Vedic Heritage Portal
- Formation: 27 March 2023; 3 years ago
- Type: Governmental project
- Region served: India
- Official language: English, Hindi
- Project Director: Sudhir Lal
- Parent organisation: Ministry of Culture, India
- Website: vedicheritage.gov.in

= Vedic Heritage Portal =

Indian government portal

Vedic Heritage Portal is an Indian government project initiated at IGNCA, under the Ministry of Culture (India). It provides a portal to communicate messages enshrined in the Vedas and preserve Vedic heritage.
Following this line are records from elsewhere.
import Summits.ABC.IUTFork.LDHSlotResidueShareSharp
import HarnessLib

/-!
# The (Ind1) slot residue at a prime where the slot values take TWO values: the exact collection identity
# `Σ_{v⃗ ∈ V(F)_p^{m+1}} (θ(v⃗_m) − min_k θ(v⃗_k))·Π_k Pr(v⃗_k) = (a − b)·(ω − ω^{m+1})`

Record-only PROOF file (D-0012; 0 def / 0 `Prop` fact / 0 instance / 0 notation) of the abc-iut cell (seat abc-iut-c312-d1, gen 12;
row «C:PLACES-TRANSPORT-DMOD» of RULING (α), C LEAD abc-iut-plan g12 — the generic, reusable part; consumer: the Broberg file
`LDHGenuineUnionPrintIsmBroberg.lean`). CLASSICAL finite probability; TAKES NO SIDE on [IUTchIII] Cor. 3.12.

abc-iut-S8's (Ind1) slot residue (`PilotSlotResidue.lean`) at one prime `p` is the procession average of the collection sums
`Σ_{v⃗} (θ_j(v⃗(j)) − min_k θ_j(v⃗(k)))·Π_k Pr(v⃗(k))` (`slotResidue_singleton_eq_sum`, abc-iut-s2-p2). abc-iut-s2-p2's
`inner_defect_sum_eq_of_badConst` (`LDHSlotResidueShareExact.lean`) evaluates them when `θ_j` is constant on the bad places (value `a`)
and `0` on the good ones. HERE the general TWO-VALUED case — `θ = a` on a set `Z` of places over `p`, `θ = b ≤ a` off `Z` — which is the
shape at a prime that SPLITS into two bad places of unequal `q`-order (Broberg's `3 = 𝔭₃𝔭₃'`, orders `2 | 24`), by the same two
independence identities (abc-iut-s2-p2's `sum_prodInit_mul_last_mul_prod_weight`, `sum_last_mul_prod_weight`):

* **`sum_last_sub_inf_mul_prod_weight_eq_of_twoValued`** — for probability weights `w` on a finite type `S`, `θ = a` on `Z`, `θ = b ≤ a`
  off `Z`, `ω = Σ_{s∈Z} w(s)`: `Σ_{e ∈ S^{m+1}} (θ(e_m) − min_k θ(e_k))·Π_k w(e_k) = (a − b)·(ω − ω^{m+1})` (the least slot is `a` iff all
  `m+1` slots fall in `Z`, probability `ω^{m+1}`; the last slot has mean `aω + b(1−ω)`);
* **`PilotData.slotResidue_singleton_eq_of_twoValued`** — for pilot data `X` over `F` whose normalised `q`-heights
  `μ(v) = P_q(v)·ln N(v)/n_v` take the value `a` on `Z ⊆ V(F)_p` and `b ≤ a` off `Z`:
  `slotResidue X {p} = (a − b)·(1/ℓ⋆)·Σ_{i<ℓ⋆} (i+1)²·(ω − ω^{i+2})` (`θ_{i+1} = (i+1)²·μ`, abc-iut-S8's `slotValue_eq_sq_mul`).

[cite: DupuyHilado2025, §3.6, §4.7] [cite: Mochizuki2012, IUTchIV Thm. 1.10 Step (v) p. 27–28] [claim: Mochizuki2012, status: disputed] for the
IUT locator only. Nothing here concerns any particular point or datum.
-/

noncomputable section

namespace Literature.IUT.LogVolume

open NumberField IsDedekindDomain Finset

namespace PilotData

/-! ## 1. The two-valued collection identity on a finite probability space -/

/-- **Two-valued collection identity.** For weights `w` on a finite type `S` with `Σ_s w(s) = 1`, a function `θ` equal to `a` on
`Z` and to `b ≤ a` off `Z`, and `ω := Σ_{s∈Z} w(s)`:
`Σ_{e ∈ S^{m+1}} (θ(e_m) − min_k θ(e_k))·Π_k w(e_k) = (a − b)·(ω − ω^{m+1})`. [cite: DupuyHilado2025, §3.6, §4.7] -/
theorem sum_last_sub_inf_mul_prod_weight_eq_of_twoValued {S : Type*} [Fintype S] [DecidableEq S] (w : S → ℝ)
    (hw : ∑ s, w s = 1) (Z : Finset S) (θ : S → ℝ) {a b : ℝ} (hab : b ≤ a)
    (ha : ∀ s ∈ Z, θ s = a) (hb : ∀ s ∉ Z, θ s = b) (m : ℕ) :
    ∑ e : Fin (m + 1) → S,
        (θ (e (Fin.last m)) - Finset.univ.inf' Finset.univ_nonempty (fun k => θ (e k))) * ∏ k, w (e k) =
      (a - b) * ((∑ s ∈ Z, w s) - (∑ s ∈ Z, w s) ^ (m + 1)) := by
  classical
  set ind : S → ℝ := fun s => if s ∈ Z then (1 : ℝ) else 0 with hind
  -- the least slot: `a` if every slot lies in `Z`, `b` otherwise; i.e. `b + (a − b)·Π_k 𝟙_Z(e_k)`
  have hinf : ∀ e : Fin (m + 1) → S,
      Finset.univ.inf' Finset.univ_nonempty (fun k => θ (e k)) =
        b + (a - b) * ((∏ j : Fin m, ind (e (Fin.castSucc j))) * ind (e (Fin.last m))) := by
    intro e
    have hprod : (∏ j : Fin m, ind (e (Fin.castSucc j))) * ind (e (Fin.last m)) = ∏ k, ind (e k) :=
      (Fin.prod_univ_castSucc (fun k => ind (e k))).symm
    rw [hprod]
    by_cases hall : ∀ k : Fin (m + 1), e k ∈ Z
    · have h1 : ∏ k, ind (e k) = 1 := Finset.prod_eq_one fun k _ => by simp only [hind, hall k, if_true]
      rw [h1, mul_one, add_sub_cancel]
      refine le_antisymm ((Finset.inf'_le _ (Finset.mem_univ (0 : Fin (m + 1)))).trans (ha _ (hall 0)).le)
        (Finset.le_inf' _ _ fun k _ => (ha _ (hall k)).ge)
    · push Not at hall
      obtain ⟨k, hk⟩ := hall
      have h0 : ∏ k, ind (e k) = 0 := Finset.prod_eq_zero (Finset.mem_univ k) (by simp only [hind, hk, if_false])
      rw [h0, mul_zero, add_zero]
      refine le_antisymm ((Finset.inf'_le _ (Finset.mem_univ k)).trans (hb _ hk).le) (Finset.le_inf' _ _ fun k' _ => ?_)
      by_cases hk' : e k' ∈ Z
      · rw [ha _ hk']; exact hab
      · rw [hb _ hk']
  -- the last-slot marginal
  have hlast : ∑ e : Fin (m + 1) → S, θ (e (Fin.last m)) * ∏ k, w (e k) =
      a * (∑ s ∈ Z, w s) + b * (1 - ∑ s ∈ Z, w s) := by
    rw [sum_last_mul_prod_weight w hw θ]
    have hsplit : ∑ s, θ s * w s = ∑ s ∈ Z, θ s * w s + ∑ s ∈ Finset.univ \ Z, θ s * w s := by
      rw [← Finset.sum_union Finset.disjoint_sdiff, Finset.union_sdiff_of_subset (Finset.subset_univ Z)]
    have hZ : ∑ s ∈ Z, θ s * w s = a * ∑ s ∈ Z, w s := by
      rw [Finset.mul_sum]
      exact Finset.sum_congr rfl fun s hs => by rw [ha s hs]
    have hZc : ∑ s ∈ Finset.univ \ Z, θ s * w s = b * (1 - ∑ s ∈ Z, w s) := by
      have hc : ∑ s ∈ Finset.univ \ Z, w s = 1 - ∑ s ∈ Z, w s := by
        rw [Finset.sum_sdiff_eq_sub (Finset.subset_univ Z), hw]
      rw [← hc, Finset.mul_sum]
      exact Finset.sum_congr rfl fun s hs => by rw [hb s (Finset.mem_sdiff.mp hs).2]
    rw [hsplit, hZ, hZc]
  -- the all-in-`Z` probability
  have hall : ∑ e : Fin (m + 1) → S,
      ((∏ j : Fin m, ind (e (Fin.castSucc j))) * ind (e (Fin.last m))) * ∏ k, w (e k) =
        (∑ s ∈ Z, w s) ^ (m + 1) := by
    rw [sum_prodInit_mul_last_mul_prod_weight w ind ind]
    have hi : ∑ s, w s * ind s = ∑ s ∈ Z, w s := by
      rw [← Finset.sum_filter_add_sum_filter_not Finset.univ (fun s => s ∈ Z)]
      have h1 : ∑ s ∈ Finset.univ.filter (fun s => s ∈ Z), w s * ind s = ∑ s ∈ Z, w s := by
        rw [Finset.filter_mem_eq_inter, Finset.univ_inter]
        exact Finset.sum_congr rfl fun s hs => by simp only [hind, hs, if_true, mul_one]
      have h2 : ∑ s ∈ Finset.univ.filter (fun s => ¬ s ∈ Z), w s * ind s = 0 :=
        Finset.sum_eq_zero fun s hs => by
          simp only [Finset.mem_filter, Finset.mem_univ, true_and] at hs
          simp only [hind, hs, if_false, mul_zero]
      rw [h1, h2, add_zero]
    rw [hi, pow_succ]
  -- total weight of the collections is `1`
  have htot : ∑ e : Fin (m + 1) → S, ∏ k, w (e k) = 1 := by
    have h := sum_prodInit_mul_last_mul_prod_weight w (m := m) (fun _ => (1 : ℝ)) (fun _ => (1 : ℝ))
    simp only [Finset.prod_const_one, one_mul, mul_one, hw, one_pow] at h
    exact h
  calc ∑ e : Fin (m + 1) → S,
        (θ (e (Fin.last m)) - Finset.univ.inf' Finset.univ_nonempty (fun k => θ (e k))) * ∏ k, w (e k)
      = ∑ e : Fin (m + 1) → S, (θ (e (Fin.last m)) * ∏ k, w (e k)
          - (b * ∏ k, w (e k) + (a - b) * (((∏ j : Fin m, ind (e (Fin.castSucc j))) * ind (e (Fin.last m))) * ∏ k, w (e k)))) := by
        refine Finset.sum_congr rfl fun e _ => ?_
        rw [hinf e]; ring
    _ = (a * (∑ s ∈ Z, w s) + b * (1 - ∑ s ∈ Z, w s)) - (b * 1 + (a - b) * (∑ s ∈ Z, w s) ^ (m + 1)) := by
        rw [Finset.sum_sub_distrib, hlast, Finset.sum_add_distrib, ← Finset.mul_sum, htot, ← Finset.mul_sum, hall]
    _ = (a - b) * ((∑ s ∈ Z, w s) - (∑ s ∈ Z, w s) ^ (m + 1)) := by ring

/-! ## 2. The residue of pilot data at a two-valued prime -/

variable {F : Type*} [Field F] [NumberField F] (X : PilotData F)

/-- **The (Ind1) slot residue at a prime where the normalised `q`-heights take two values.** If
`μ(v) := P_q(v)·ln N(v)/n_v` equals `a` on `Z ⊆ V(F)_p` and `b ≤ a` off `Z` (over `p`), then with `ω := Σ_{v∈Z} Pr(v)`:
`slotResidue X {p} = (a − b)·(1/ℓ⋆)·Σ_{i<ℓ⋆} (i+1)²·(ω − ω^{i+2})` (`θ_{i+1}(v) = (i+1)²·μ(v)`, abc-iut-S8's `slotValue_eq_sq_mul`;
collection length `i+2`). E.g. a prime split into two places of equal weight `½` carrying `q`-orders `h > h'`:
`(h − h′)·ln p/(2l) · (1/ℓ⋆)Σ_i (i+1)²(½ − 2^{−(i+2)})`. [cite: DupuyHilado2025, §3.3, §3.6, §4.7]
[cite: Mochizuki2012, IUTchIV Thm. 1.10 Step (v) p. 27–28] [claim: Mochizuki2012, status: disputed] -/
theorem slotResidue_singleton_eq_of_twoValued (p : ℕ) [Fact p.Prime] (Z : Finset (placesOver F p)) {a b : ℝ}
    (hab : b ≤ a)
    (ha : ∀ v ∈ Z, X.qPilot v.1 * logNorm F v.1 / (localDegree F v.1 : ℝ) = a)
    (hb : ∀ v : placesOver F p, v ∉ Z → X.qPilot v.1 * logNorm F v.1 / (localDegree F v.1 : ℝ) = b) :
    X.slotResidue {p} =
      (a - b) * ((1 / (X.lstar : ℝ)) * ∑ i : Fin X.lstar, (((i : ℕ) + 1 : ℝ) ^ 2) *
        ((∑ v ∈ Z, weight F v.1) - (∑ v ∈ Z, weight F v.1) ^ ((i : ℕ) + 2))) := by
  classical
  rw [X.slotResidue_singleton_eq_sum p, Finset.mul_sum, Finset.mul_sum, Finset.mul_sum]
  refine Finset.sum_congr rfl fun i _ => ?_
  have hsq : (0 : ℝ) ≤ ((i : ℕ) + 1 : ℝ) ^ 2 := sq_nonneg _
  have key := sum_last_sub_inf_mul_prod_weight_eq_of_twoValued (fun v : placesOver F p => weight F v.1)
    (sum_weight_placesOver p) Z (fun v => X.slotValue i v.1)
    (a := (((i : ℕ) + 1 : ℝ) ^ 2) * a) (b := (((i : ℕ) + 1 : ℝ) ^ 2) * b) (mul_le_mul_of_nonneg_left hab hsq)
    (fun v hv => by rw [slotValue_eq_sq_mul, ha v hv]) (fun v hv => by rw [slotValue_eq_sq_mul, hb v hv]) ((i : ℕ) + 1)
  rw [key]
  ring

end PilotData

end Literature.IUT.LogVolume

end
The portal contains transcriptions of ancient texts including Vedas, Upanishads, Vedangas, Upvedas, and Vedic rituals in both audio-visual form.

== Background ==
The Portal was launched by Union Home Minister Amit Shah and Union Culture Minister G. Kishan Reddy on 27 March 2023. Shah said the government is using technology to secure the knowledge in India's ancient scriptures and manuscripts in digital formats making it more accessible.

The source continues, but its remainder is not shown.